Iglecias: semana boa ou semana ruim?

A seguir, mais uma colaboração do professor Wagner Iglecias para o Entrelinhas. Como sempre, direto ao ponto.

Semaninha dificil para nossos principais políticos a que passou, não?

Tudo caminhava bem para o Planalto, com Lula recebendo o titulo de estadista do ano na Europa, Dilma subindo nas pesquisas e manchetes elogiosas ao Brasil aparecendo na imprensa internacional. Mas eis que veio o apagão, nos lembrando que nem tudo entre nós funciona na base do "nunca antes na História deste país".

Ato contínuo, a oposição vislumbrou a oportunidade de desgastar o governo, jogando-o na vala
comum dos apagões do passado, e, mais do que isto, carimbar em Dilma Roussef, responsável pela área das Minas e Energia no primeiro mandato de Lula, a pecha de má gestora. Mas eis que o "sobrenatural de Almeida" parece ter entrado em cena e a vingança dos governistas veio
a cavalo, ainda que involuntária, obviamente. Em plena sexta-feira 13 cairam as pesadíssimas vigas das obras do trecho sul do rodoanel, menina dos olhos das obras que o governador e candidato a presidente José Serra provavelmente exibirá no horário eleitoral da campanha do
ano que vem.

Como diz o outro, "yo no creo en las brujas, pero...".
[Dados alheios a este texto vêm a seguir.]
import Mathlib
import HarnessLib
import Summits.HubbardSuperconductivity.HubbardSuperconductivity.Theorems.KLProgrammeKLRegimeEngineTowerWtAssemblyKlEngRowsSharp
import Summits.HubbardSuperconductivity.HubbardSuperconductivity.Theorems.KLProgrammeKLRegimeEngineTowerBlockZeroPartitionFn
import Summits.HubbardSuperconductivity.HubbardSuperconductivity.Theorems.KLProgrammeKLRegimeEngineScaleOnePartitionFnUnif
import Summits.HubbardSuperconductivity.HubbardSuperconductivity.Theorems.KLProgrammeKLRegimeEngineScaleZeroKernelNormsWt4Q7
import Summits.HubbardSuperconductivity.HubbardSuperconductivity.Theorems.KLProgrammeKLRegimeEngineV8RaiseDoors
import Summits.HubbardSuperconductivity.HubbardSuperconductivity.Theorems.KLProgrammeKLRegimeEngineTowerImportBindersWt
import Summits.HubbardSuperconductivity.HubbardSuperconductivity.Theorems.KLProgrammeKLRegimeEngineTowerImportWtArrays

/-!
# ♯ RE-KEY («(b)-WT4-READOUT-CE-DIM», located by p4 g22 l.≈11700): the read-out bracket is the SHARP one (`readoutBracket_le_law_mul_sharp`): the `y`-term of `A_tot`
# is divided by `2τQ″` instead of multiplied by `ψ` (ratio `2τψQ″ ∝ (M/β)²`), so `A_tot/ε_x` is `O(1)` in `M/β` and the CE row is M-UNIFORM; nothing else changes.
# Route `KLProgramme` — crux K3 ENGINE (stmt-HubbardSuperconductivity-20437 `KLRegimeEngineV17F2`), stub (b) v2, THE WEIGHTED HALF «(b)-WT4»:
# W10 — «(b)-WT4-ASSEMBLY-∀j» MODULO STRUCTURAL E1 INPUTS, NUMERICS, CAPS AND THE BLOCK-0 LEVELS `1 ≤ j < d` ONLY
# (cell gate-hubbard-kl, seat hubbard-kl-k3c3-p2 g17; the weighted twin of p3 g22's `kernelNormsLevels_all_klEng_structural` (link 9); E1 may rename or supersede)

W9 `kernelNormsWt4_all_klEng_rows` (p702633) with SIX more row classes discharged by landed suppliers:
* `Z^{K_n}_{Λ_1} ≠ 0` — p3's `exists_partitionFn_scaleOne_ne_zero_unif P R` (doors `c ≤ c₀`, `U ≤ U₁`, indexed by `P`, hence `P` now precedes `G Q c`);
* `Z^{K_n}_{Λ_d} ≠ 0` — p3's `towerZ_blockZero_klEng d R c″` at `j := d` (block `0`'s Z-thread): its four names `κz αz crz ccz` (equational) and the
  block-`0` PLAIN kit guard on `klTowerMuLevF … (K_n) 1 1 m` (numerics class, kit currency; asked only under `d ≤ n`; the (ℓ) side reads the same row shape);
* the binder `d ≤ n` — removed (levels `n < d` are all block `0`);
* the three weighted IMPORT binders — k3c2-p3's `importBindersWt_of_wplainLines_flow_all d R c″` (p700454): the `klScaleWt_j`-weighted PLAIN two-, four- and six-leg
  pinned lines of `𝒱_{dk}[K_n]` (`1 ≤ k`, `dk ≤ j`, every rate `d ≤ j ≤ n`) bounded by `s₂·4^{−(dk−1)}·λ_j`, `s₄·λ_j`, `s₆·λ_j²` [E1], with
  `ι₁ = i₁·(M/β)`, `ι₂ = i₂·(M/β)³`, `ι₃ = x₆·(M/β)⁵`, `i₁ = 2·W·Z·klThinCount2C·CWi²·s₂`, `i₂ = 16·W·Z²·klThinCountC·CWi⁴·s₄`, `x₆ = 131072·W·Z³·klThinCount6C·CWi⁶·s₆`
  (equational); the thin-count doors folded into `(c₃', U₀')`;
* the two import CELLS `m = 4, 6` at `d ≤ j ≤ n` — k3c2-p3's `klWtPinnedSum_four(six)_le_of_wplain_flow_all R c″` (p696612): the weighted PLAIN four- and six-leg
  pinned lines of `𝒱_j[K_n]` at `(F_j, rate j)` bounded by `S₄ j`, `S₆ j` [E1] and the thresholds `klThinCountC·sectorCount j·CW₄⁴·S₄ j ≤ klWtBudget P Qe U j 4`,
  `klThinCount6C·|SectorLeg (sectorCount j)|⁴·CW₆⁶·S₆ j ≤ klWtBudget P Qe U j 6` [numerics]; at `j < d` the cells are read off the low levels;
* the level `j = 0` and `0 ≤ Qe.CE` — k3c2-p1's `kernelNormsWt4_zero_klWtBudget_klEngQ7U9` lifted along `(klEngQ7 P R).IsRaiseOf Qe` (new binder, the (ℓ) side's too).
* **`kernelNormsWt4_all_klEng_structural (d R c″)`** ⊢ `∀ j ≤ n, KernelNormsWt4 L M (klWtBudget P Qe U j) β U μ (klFlowFrameU L M β U μ n) j`.
INPUT CLASSES after this file (exhaustive): [p3 «WB4»] the block-0 levels `1 ≤ j < d` (weighted); [p3/p4, kit currency] the level-0 WEIGHTED datum of `𝒱_1` at
`(F_0, rate j)` (unit law `Ab₀ Qb₀`, Chernoff rows `A'₀ Q'₀ ι⁰` — supplier class `kernelNormsWtAt_one_of_doors`, p697771) and the two block-0 kit guards; [E1 structural]
weighted plain lines of the imports (`s₂ s₄ s₆`) and cells (`S₄ S₆`), blocking `d ≥ 2`, `B ≥ 1`; [numerics, p4] doors, the 8 kit rows at every `λ_j`, dominants
`κb αb crb ccb`, `A′ Q″`, `Atot Qtot`, the `CE` row, cell thresholds, `Atot₁ j ≤ Ab` (`d ≤ j ≤ n`), `Qtot₁ = Qb`; [D] caps; `Qe` a raise of `klEngQ7 P R`.
Bookkeeping composition of landed theorems; nothing asserts (b), WT4's rows, (ℓ), any stub, K3 or superconductivity.
References: BGM 2006 §2.3 (2.13)–(2.14), §2.7 (2.71a), §2.8 (2.76)–(2.84), (2.93)–(2.98), Lemma 2.5, §3 (3.2)–(3.8) [cite: BenfattoGiulianiMastropietro2006].
-/

noncomputable section
/-- **Un-glued pattern reliability, bridged pattern.**  `J ⊆ F` with some finger having both its pairs in `J`: for `y, b ∉ N`,
`μ_{pinW K F J}(y ↔ b) = μ_q{y ↔ b in (ω ∖ pairs at N) ∪ {s(w₁,w₂)}}`. [folklore; KozmaNitzan2024 §4 p. 20] -/
theorem real_openConn_pinW_unglued_bridged (hw₁ : w₁ ∉ N) (hw₂ : w₂ ∉ N) (h12 : w₁ ≠ w₂)
    (hint : ∀ v ∈ N, ∀ v' ∈ N, v ≠ v' → K s(v, v') = 0)
    (hcont : ∀ v ∈ N, ∀ z : Fin n, z ∉ N → z ≠ w₁ → z ≠ w₂ → K s(v, z) = 0)
    (J : Finset (Sym2 (Fin n))) (hJF : J ⊆ N.image (fun v => s(v, w₁)) ∪ N.image (fun v => s(v, w₂)))
    (hbr : ∃ v ∈ N, s(v, w₁) ∈ J ∧ s(v, w₂) ∈ J) {y : Fin n} (hy : y ∉ N) (hbN : b ∉ N) :
    (prodBernoulli (pinW K (↑(N.image (fun v => s(v, w₁)) ∪ N.image (fun v => s(v, w₂))) : Set (Sym2 (Fin n))) ↑J)).real
        (openConn y b) =
      (prodBernoulli (fun e : Sym2 (Fin n) => if (∃ z ∈ e, z ∈ N) then (0 : unitInterval) else K e)).real
        {ω : BondConfig (Fin n) | (openGraph (({e | e ∈ ω ∧ ∀ z ∈ e, z ∉ N} ∪ {s(w₁, w₂)} : Set (Sym2 (Fin n))) :
          BondConfig (Fin n))).Reachable y b} := by
  set F : Finset (Sym2 (Fin n)) := N.image (fun v => s(v, w₁)) ∪ N.image (fun v => s(v, w₂)) with hFdef
  have hJ : ∀ e ∈ J, ∃ v ∈ N, ∃ w ∈ ({w₁, w₂} : Finset (Fin n)), e = s(v, w) := by
    intro e he
    rcases Finset.mem_union.1 (hJF he) with h | h
    · obtain ⟨v, hv, rfl⟩ := Finset.mem_image.1 h
      exact ⟨v, hv, w₁, by simp, rfl⟩
    · obtain ⟨v, hv, rfl⟩ := Finset.mem_image.1 h
      exact ⟨v, hv, w₂, by simp, rfl⟩
  refine real_openConn_eq_of_blockPairs_nd _ _ N J {s(w₁, w₂)} ?_ ?_ ?_ ?_ ?_ ?_ hy hbN
  · intro e he
    exact pinW_apply_of_mem_of_mem K (Finset.mem_coe.2 (hJF he)) (Finset.mem_coe.2 he)
  · intro e heJ hnd hz
    by_cases heF : e ∈ F
    · exact pinW_apply_of_mem_of_not_mem K (Finset.mem_coe.2 heF) (fun h => heJ (Finset.mem_coe.1 h))
    · rw [pinW_apply_of_not_mem K _ (fun h => heF (Finset.mem_coe.1 h))]
      exact twoRelay_weight_zero K N w₁ w₂ hw₁ hw₂ hint hcont e heF hnd hz
  · intro e he z hz
    rw [Set.mem_singleton_iff.1 he] at hz
    rcases Sym2.mem_iff.1 hz with rfl | rfl
    · exact hw₁
    · exact hw₂
  · intro e he u hu u' hu'
    rw [Set.mem_singleton_iff.1 he] at hu hu'
    obtain ⟨v, hv, hv1, hv2⟩ := hbr
    have hreach : ∀ x ∈ s(w₁, w₂), (openGraph (↑J : Set (Sym2 (Fin n)))).Reachable v x := by
      intro x hx
      rcases Sym2.mem_iff.1 hx with rfl | rfl
      · exact ((openGraph_adj _ v x).2 ⟨Finset.mem_coe.2 hv1, fun h => hw₁ (h ▸ hv)⟩).reachable
      · exact ((openGraph_adj _ v x).2 ⟨Finset.mem_coe.2 hv2, fun h => hw₂ (h ▸ hv)⟩).reachable
    exact (hreach u hu).symm.trans (hreach u' hu')
  · intro u u' hu hu' h
    have hO : ∀ e ∈ (↑J : Set (Sym2 (Fin n))),
        (e ∈ J ∧ ∃ v ∈ N, ∃ w ∈ ({w₁, w₂} : Finset (Fin n)), e = s(v, w)) ∨ (∀ z ∈ e, z ∈ N) :=
      fun e he => Or.inl ⟨Finset.mem_coe.1 he, hJ e (Finset.mem_coe.1 he)⟩
    rcases detour_b_touched N {w₁, w₂} J (↑J) hO u u' hu hu' h with rfl | ⟨⟨huW, -⟩, ⟨hu'W, -⟩⟩
    · exact SimpleGraph.Reachable.refl _
    · by_cases huu : u = u'
      · rw [huu]
      · have hpair : s(u, u') = s(w₁, w₂) := by
          simp only [Finset.mem_insert, Finset.mem_singleton] at huW hu'W
          rcases huW with rfl | rfl <;> rcases hu'W with rfl | rfl
          · exact (huu rfl).elim
          · rfl
          · exact Sym2.eq_swap
          · exact (huu rfl).elim
        exact ((openGraph_adj _ u u').2 ⟨by rw [hpair]; exact Set.mem_singleton _, huu⟩).reachable
  · intro e he
    have heF : e ∉ (↑F : Set (Sym2 (Fin n))) := by
      intro heF
      rcases Finset.mem_union.1 (Finset.mem_coe.1 heF) with h | h
      · obtain ⟨v, hv, rfl⟩ := Finset.mem_image.1 h
        exact he v (Sym2.mem_mk_left v w₁) hv
      · obtain ⟨v, hv, rfl⟩ := Finset.mem_image.1 h
        exact he v (Sym2.mem_mk_left v w₂) hv
    rw [pinW_apply_of_not_mem K _ heF]
    have : ¬ (∃ z ∈ e, z ∈ N) := fun ⟨z, hz, hzN⟩ => he z hz hzN
    simp only [this, if_false]
import Summits.Ventures.CertifiedManyBodySolver.Downfold.EmeryShapeWindowClosure
import Summits.Ventures.CertifiedManyBodySolver.Downfold.EmeryFermiScalePointsNdNiO2YK26VirtualCorners
import HarnessLib

/-!
# THE ONE-BAND FERMI-SURFACE SHAPE `t′/t` OF THE WHOLE TYPED 3BE BOX `emeryBoxNdNiO2YK26Src (EmeryBoxesKSlicesD)` FROM TWO VIRTUAL CORNERS (two-ray rule + window closure, §B.86;
# router/EMERY-SHAPE-CORNERS.tsv)

Venture CertifiedManyBodySolver, cell `pub/hubbard-downfold` (stage S1; INFLATION-RULES-3to1-B §B.86 (i)), seat hubbard-downfold-mod-4 (technique B, g35); namespace
`Summit.Ventures.CertifiedManyBodySolver.Downfold.Emery`. Everything PROVED (0 sorry). WHAT THIS IS NOT: a statement about NdNiO₂ ((K)+YNiO₂ proxy source box; n_H 1.09) — the typed box is SCREENING-GRADE (its file's
grade line); `U = 0` one-body kinematics of the σ model (object E = the EXACT `t–t′` shape of the σ Fermi surface, `EmeryFermiSurfaceShape`); no interaction, no `t″`.

For EVERY one-body row `(Δ, t_pd, t_pp, t_pp′) ∈ [397/100, 5] × [117/100, 137/100] × [14/25, 17/25] × [121/1000, 123/1000]` eV and the fillings below, the one-band `t′/t` of the σ-model Fermi surface AT THAT
ROW'S OWN FERMI ENERGY lies in the window of the table (device: `EmeryShapeTwoRayRule` + `EmeryShapeWindowClosure`, exactly as `EmeryBoxesLa214ShapeCorners`; virtual corners
`V_lo = (3.97, 1.17, 0.68, 0.1494)`, `V_hi = (5, 1.37, 0.56, 0.09965)`, t_pp′ outside the typed range by the factor b₂/b₁ = 1.214 — the explicit 3 → 1 inflation, zero iff the box is pure or of fixed
t_pp′/t_pp ratio; certificates `EmeryFermiScalePointsNdNiO2YK26VirtualCorners`).

| filling | certified window for t′/t over the WHOLE box | V_lo ε_F bracket | V_hi ε_F bracket | lower closure | EMERY-FS-WINDOWS (g19 sub-box device) | object-E row of record [float] |
|---|---|---|---|---|---|---|
| n_H = 1.09 (ν = 91/200) | **[-0.2369, -0.1681]** | [1.0478, 1.0578] eV | [1.1697, 1.1797] eV | antitone (dd ≥ 1.413 on the window): L = fsRatio(V_lo; e₂) | [-0.2344,-0.1532] (12 sub-boxes, Δ hull [3.97,6.24] × family filling band) | [-0.458,-0.357] |

Sources: three-band model [HybertsenSchluterChristensen1989, Eq. (1)]; [AndersenEtAl1995, §6]; box rows as cited in the typed object's file.
-/

noncomputable section

namespace Summit.Ventures.CertifiedManyBodySolver.Downfold.Emery

open Real Set

/-- **n_H = 1.09 (ν = 91/200): for every row of the box the one-band Fermi-surface `t′/t` (object E, at the row's own Fermi energy) lies in `[-0.2369, -0.1681]`.** Lower closure: antitone; upper: lipschitz. [folklore] -/
theorem ndNiO2YK26Box_fsRatio_nH109 {Δ a b c : ℝ} (hΔ : Δ ∈ Icc ((397 : ℝ) / 100) (5 : ℝ)) (ha : a ∈ Icc ((117 : ℝ) / 100) ((137 : ℝ) / 100)) (hb : b ∈ Icc ((14 : ℝ) / 25) ((17 : ℝ) / 25)) (hc : c ∈ Icc ((121 : ℝ) / 1000) ((123 : ℝ) / 1000)) :
    fsRatio Δ a b c (fermiEnergyOf Δ a b c ((91 : ℝ) / 200)) ∈ Icc ((-2369 : ℝ) / 10000) ((-1681 : ℝ) / 10000) := by
  have hV : ((123 : ℝ) / 1000) * ((17 : ℝ) / 25) / ((14 : ℝ) / 25) = ((2091 : ℝ) / 14000) := by norm_num
  have hW : ((121 : ℝ) / 1000) * ((14 : ℝ) / 25) / ((17 : ℝ) / 25) = ((847 : ℝ) / 8500) := by norm_num
  have hVlo := (fermiEnergyOf_of_pointBracketCheck virtPt_NdNiO2YK26Vlo_nH109_br (by norm_num) (by norm_num) (by norm_num) (ν := (91/200 : ℝ)) (by push_cast; exact ⟨le_rfl, le_rfl⟩)).2
  have hVhi := (fermiEnergyOf_of_pointBracketCheck virtPt_NdNiO2YK26Vhi_nH109_br (by norm_num) (by norm_num) (by norm_num) (ν := (91/200 : ℝ)) (by push_cast; exact ⟨le_rfl, le_rfl⟩)).2
  have hAlo := (fermiEnergyOf_of_pointBracketCheck virtPt_NdNiO2YK26Alo_nH109_br (by norm_num) (by norm_num) (by norm_num) (ν := (91/200 : ℝ)) (by push_cast; exact ⟨le_rfl, le_rfl⟩)).2
  have hTop := (fermiEnergyOf_of_pointBracketCheck virtPt_NdNiO2YK26H_nH109_br (by norm_num) (by norm_num) (by norm_num) (ν := (91/200 : ℝ)) (by push_cast; exact ⟨le_rfl, le_rfl⟩)).2
  push_cast at hVlo hVhi hAlo hTop
  norm_num at hVlo hVhi hAlo hTop
  refine fsRatio_fermiEnergyOf_mem_Icc_windowClosure (Δ₁ := ((397 : ℝ) / 100)) (Δ₂ := (5 : ℝ)) (a₁ := ((117 : ℝ) / 100)) (a₂ := ((137 : ℝ) / 100)) (b₁ := ((14 : ℝ) / 25))
    (b₂ := ((17 : ℝ) / 25)) (c₁ := ((121 : ℝ) / 1000)) (c₂ := ((123 : ℝ) / 1000)) (e₁ := ((5239 : ℝ) / 5000)) (e₂ := ((5359 : ℝ) / 5000)) (e₃ := 0) (e₄ := ((11797 : ℝ) / 10000)) (by norm_num) (by norm_num) (by norm_num) (by norm_num)
    (by norm_num) hΔ ha hb hc (by norm_num) (by norm_num) ?_ ?_ ?_ (by norm_num) ?_ ?_ ?_ (by norm_num) ?_
  · -- regime at the box's Fermi-energy high corner: c₂ b₂ ε_F(Δ₁, a₂, b₂, c₁) ≤ a₁² b₁
    nlinarith [hTop.2]
  · rw [hV]; exact hVlo.1
  · exact hAlo.2
  · intro ε hε
    rw [hV]
    have hanti := (fsRatio_mem_Icc_on_window_of_dopingDisc_nonneg (Δ := ((397 : ℝ) / 100)) (a := ((117 : ℝ) / 100)) (b := ((17 : ℝ) / 25)) (c := ((2091 : ℝ) / 14000))
      (p := ((5239 : ℝ) / 5000)) (q := ((5359 : ℝ) / 5000)) (by norm_num) (by norm_num) (by norm_num) (by norm_num) (by norm_num) (by norm_num) (by norm_num)
      (by norm_num [dopingDisc]) hε).1
    refine le_trans ?_ hanti
    norm_num [fsRatio, fsD, fsN]
  · exact (fermiEnergyOf_pos (by norm_num) (by norm_num) (by norm_num) (by norm_num) (by norm_num) (by norm_num)).le
  · rw [hW]; exact hVhi.2
  · intro ε hε
    rw [hW]
    have hlip := fsRatio_le_on_window (Δ := (5 : ℝ)) (a := ((137 : ℝ) / 100)) (b := ((14 : ℝ) / 25)) (c := ((847 : ℝ) / 8500)) (p := 0) (q := ((11797 : ℝ) / 10000))
      (M := ((2821 : ℝ) / 5000)) (by norm_num) (by norm_num) (by norm_num) (by norm_num) (by norm_num [fsD, fsN]) (by norm_num [dopingDisc]) (by norm_num [dopingDisc]) hε
    refine le_trans hlip ?_
    norm_num [fsRatio, fsD, fsN]

end Summit.Ventures.CertifiedManyBodySolver.Downfold.Emery
import Summits.Ventures.CertifiedManyBodySolver.Downfold.EmeryBandJetWindow
import Summits.Ventures.CertifiedManyBodySolver.Downfold.EmeryFermiFillingHg1201Subs
import Summits.Ventures.CertifiedManyBodySolver.Downfold.EmeryFermiEnergyExistsAll
import HarnessLib

/-!
# THE WHOLE-BAND (OBJECT-M) ONE-BAND SET AS CERTIFIED WINDOWS — HgBa₂CuO₄ at P = 0, n_H = 1.125 (ν = 7/16), sub-boxes 1_0: for EVERY member of each Δ_pd × t_pd sub-box the
# nodal-jet `(t_J, t′_J/t_J, t″_J/t_J)` of `EmeryBandJet` at the Fermi energy lies in the tabulated windows (INFL-3to1-B §B.101)

Venture CertifiedManyBodySolver, cell `pub/hubbard-downfold` (stage S1; INFLATION-RULES-3to1-B §B.101), seat hubbard-downfold-mod-4 (technique B = band
level, g45); namespace `Summit.Ventures.CertifiedManyBodySolver.Downfold.Emery`. Everything PROVED (`decide +kernel` on the bisection certificates of
`EmeryBandJetWindow.jetLeaf` — slope arithmetic `EmerySlopeArith(Sound)` — composed with the sub-box ε_F brackets of `EmeryFermiFillingHg1201Subs` and
`abFilling_fermiEnergyOf'`; generator HOME/hubbard-downfold-mod-4/jet-g45/gen/emit_boxes2.py, bit-exact python mirror of the kernel checker).
WHAT THIS IS NOT: a statement about HgBa₂CuO₄ at P = 0 — the typed box (box #19's σ companion `emeryBoxHg1201v114` (HgBa₂CuO₄ at P = 0; Δ_pd [1.4, 2.5] × t_pd [1.12, 1.32] × t_pp [0.64, 0.85] × t_pp′ [0.111, 0.208] eV)) is SCREENING-GRADE; `U = 0` one-body kinematics of the σ model; the ε_F coupling is per
SUB-BOX (each member's jet is bounded over its sub-box's certified ε_F bracket, not at its own ε_F), so the windows are OUTER bounds of the true ranges.

| Δ_pd | t_pd | ε_F bracket | leaf evaluations | t_J (eV) | t′_J/t_J | t″_J/t_J |
|---|---|---|---|---|---|---|
| [1.675, 1.95] | [1.12, 1.22] | [1.2, 1.98] | 745 | [0.3086, 0.5091] | [-0.2328, -0.0549] | [0.0639, 0.2980] |

Sources: [HybertsenSchluterChristensen1989, Eq. (1)]; [AndersenEtAl1995, §6]; [PavariniEtAl2001, Eq. (1)]; interval/slope arithmetic [folklore].
-/

noncomputable section

namespace Summit.Ventures.CertifiedManyBodySolver.Downfold.Emery

open Real Set Literature.Analysis.ValidatedNumerics.Numerics

/-! ## Bisection certificates (one `decide +kernel` per piece of the bisection tree) -/

set_option maxRecDepth 16384 in
/-- Sub-box 1_0, piece 10 (h4h4h0; 59 leaf evaluations). [folklore] -/
theorem hg1201P0Jet_1_0_c10 :
    Box5.deep (jetLeaf ⟨86863177812908, 143298910643395, -65527374578241, -15452976221415, 17986251011810, 83879543059776⟩) 40
      ⟨Box5.hiHalf (fiIcc 67 40 39 20), fiIcc 28 25 61 50, fiIcc 16 25 17 20, fiIcc 111 1000 26 125, Box5.hiHalf (Box5.hiHalf (fiIcc 6 5 99 50))⟩ = true := by
  decide +kernel

end Summit.Ventures.CertifiedManyBodySolver.Downfold.Emery
omit [Finite ι] in
/-- `k[b_i | i ∈ ι]` is standard smooth over `k` of relative dimension `#ι` (a polynomial ring in finitely
many variables; Hartshorne III §10 Example 10.0.1). [cite: Hartshorne1977, III §10 Example 10.0.1] -/
theorem isStandardSmoothOfRelativeDimension_mvPolynomial [Finite ι] :
    Algebra.IsStandardSmoothOfRelativeDimension (Nat.card ι) k (MvPolynomial ι k) := by
  haveI : Fintype ι := Fintype.ofFinite ι
  rw [Nat.card_eq_fintype_card]
  haveI := ProjectiveSpace.isStandardSmoothOfRelativeDimension_mvPolynomial_fin k (Fintype.card ι)
  exact Algebra.IsStandardSmoothOfRelativeDimension.of_algEquiv (Fintype.card ι)
    (MvPolynomial.renameEquiv k (Fintype.equivFin ι).symm)

/-- `𝔸^ι = Spec k[b] → Spec k` is smooth of relative dimension `#ι`. [cite: Hartshorne1977, III §10 Example 10.0.1] -/
theorem smoothOfRelativeDimension_specSpzToSpec :
    SmoothOfRelativeDimension (Nat.card ι) (specSpzToSpec k (ι := ι)) := by
  rw [HasRingHomProperty.Spec_iff (P := @SmoothOfRelativeDimension (Nat.card ι)), CommRingCat.hom_ofHom]
  refine RingHom.locally_of RingHom.isStandardSmoothOfRelativeDimension_respectsIso _ ?_
  rw [RingHom.isStandardSmoothOfRelativeDimension_algebraMap]
  exact isStandardSmoothOfRelativeDimension_mvPolynomial k

/-- **`S_φ → Spec k` is smooth of relative dimension `#ι`** (open subscheme of the affine space `𝔸^ι`).
[cite: Hartshorne1977, III §10 Example 10.0.1] -/
theorem smoothOfRelativeDimension_baseSpz_hom :
    SmoothOfRelativeDimension (0 + Nat.card ι) (baseSpz k n d φ).hom := by
  haveI := smoothOfRelativeDimension_specSpzToSpec k (ι := ι)
  change SmoothOfRelativeDimension _ ((baseSpzOpens k n d φ).ι ≫ specSpzToSpec k)
  infer_instance

/-- **`S_φ` is smooth over `k`.** [cite: Hartshorne1977, III §10 Example 10.0.1] -/
theorem smooth_baseSpz_hom : Smooth (baseSpz k n d φ).hom :=
  haveI := smoothOfRelativeDimension_baseSpz_hom k n d φ
  SmoothOfRelativeDimension.smooth (0 + Nat.card ι) _

/-- `S_φ → Spec k` is locally of finite type (it is smooth). [cite: Hartshorne1977, III §10 Example 10.0.1] -/
theorem locallyOfFiniteType_baseSpz_hom : LocallyOfFiniteType (baseSpz k n d φ).hom :=
  haveI := smooth_baseSpz_hom k n d φ
  inferInstance

omit [Finite ι] in
/-- `S_φ` is separated over `k` (open in an affine scheme). [cite: Hartshorne1977, II Cor. 4.6] -/
theorem isSeparated_baseSpz_hom : IsSeparated (baseSpz k n d φ).hom := by
  change IsSeparated ((baseSpzOpens k n d φ).ι ≫ specSpzToSpec k)
  infer_instance

omit [Finite ι] in
/-- `𝔸^ι = Spec k[b]` is irreducible (`k[b]` is a domain). [cite: AtiyahMacdonald1969, Ch. 1 Ex. 19] -/
theorem irreducibleSpace_specMvPolynomial : IrreducibleSpace (Spec (CommRingCat.of (MvPolynomial ι k))) :=
  inferInstanceAs (IrreducibleSpace (PrimeSpectrum (MvPolynomial ι k)))

omit [Finite ι] in
/-- **`S_φ` is irreducible as soon as it is non-empty** (a non-empty open subset of the irreducible affine
space `𝔸^ι`); for non-emptiness see `nonempty_algPoints_baseSpz_iff` and `irreducibleSpace_baseSpz_left_of_form`.
[cite: Hartshorne1977, I Example 1.1.3] -/
theorem irreducibleSpace_baseSpz_left (h : Nonempty (baseSpz k n d φ).left) :
    IrreducibleSpace (baseSpz k n d φ).left := by
  obtain ⟨x⟩ := h
  haveI := irreducibleSpace_specMvPolynomial k (ι := ι)
  change IrreducibleSpace (baseSpzOpens k n d φ)
  exact isIrreducible_iff_irreducibleSpace.mp ⟨⟨(baseSpzOpens k n d φ).ι x, by
    rw [← Scheme.Opens.range_ι]; exact ⟨x, rfl⟩⟩,
    (PreirreducibleSpace.isPreirreducible_univ (X := Spec (CommRingCat.of (MvPolynomial ι k)))).open_subset
      (baseSpzOpens k n d φ).isOpen (Set.subset_univ _)⟩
Superstições a parte, Lula saiu-se com algo como "se Deus quiser isso (o apagão) não vai acontecer novamente", enquanto Serra mandou algo na linha do "pelo menos ninguém morreu", sobre o impressionante acidente no rodoanel.

O cidadão, atônito, vê os dois principais governantes do país demonstrarem a fragilidade do discurso da eficiência diante de dois fatos tão espetaculosos. Quem sabe, melhor assim. Quando Lula e Dilma chamarem para si um cabedal de sucessos na campanha de 2010 não faltará quem lembre a sociedade que naquelanoite de terça-feira boa parte do país ficou às escuras, à mercê do
acaso.

Quando Serra e os demo-tucanos perfilarem para o eleitor suas qualidades de gestores responsáveis e competentes não faltará quem recorde o eleitor que já não foi a primeira vez que uma obra pública em SP apresentou falha inacreditável. A semana passada foi boa, afinal, de fato, ninguém morreu. E nossos homens públicos se mostraram, ainda que a contragosto, bem menos perfeitos do que pensam.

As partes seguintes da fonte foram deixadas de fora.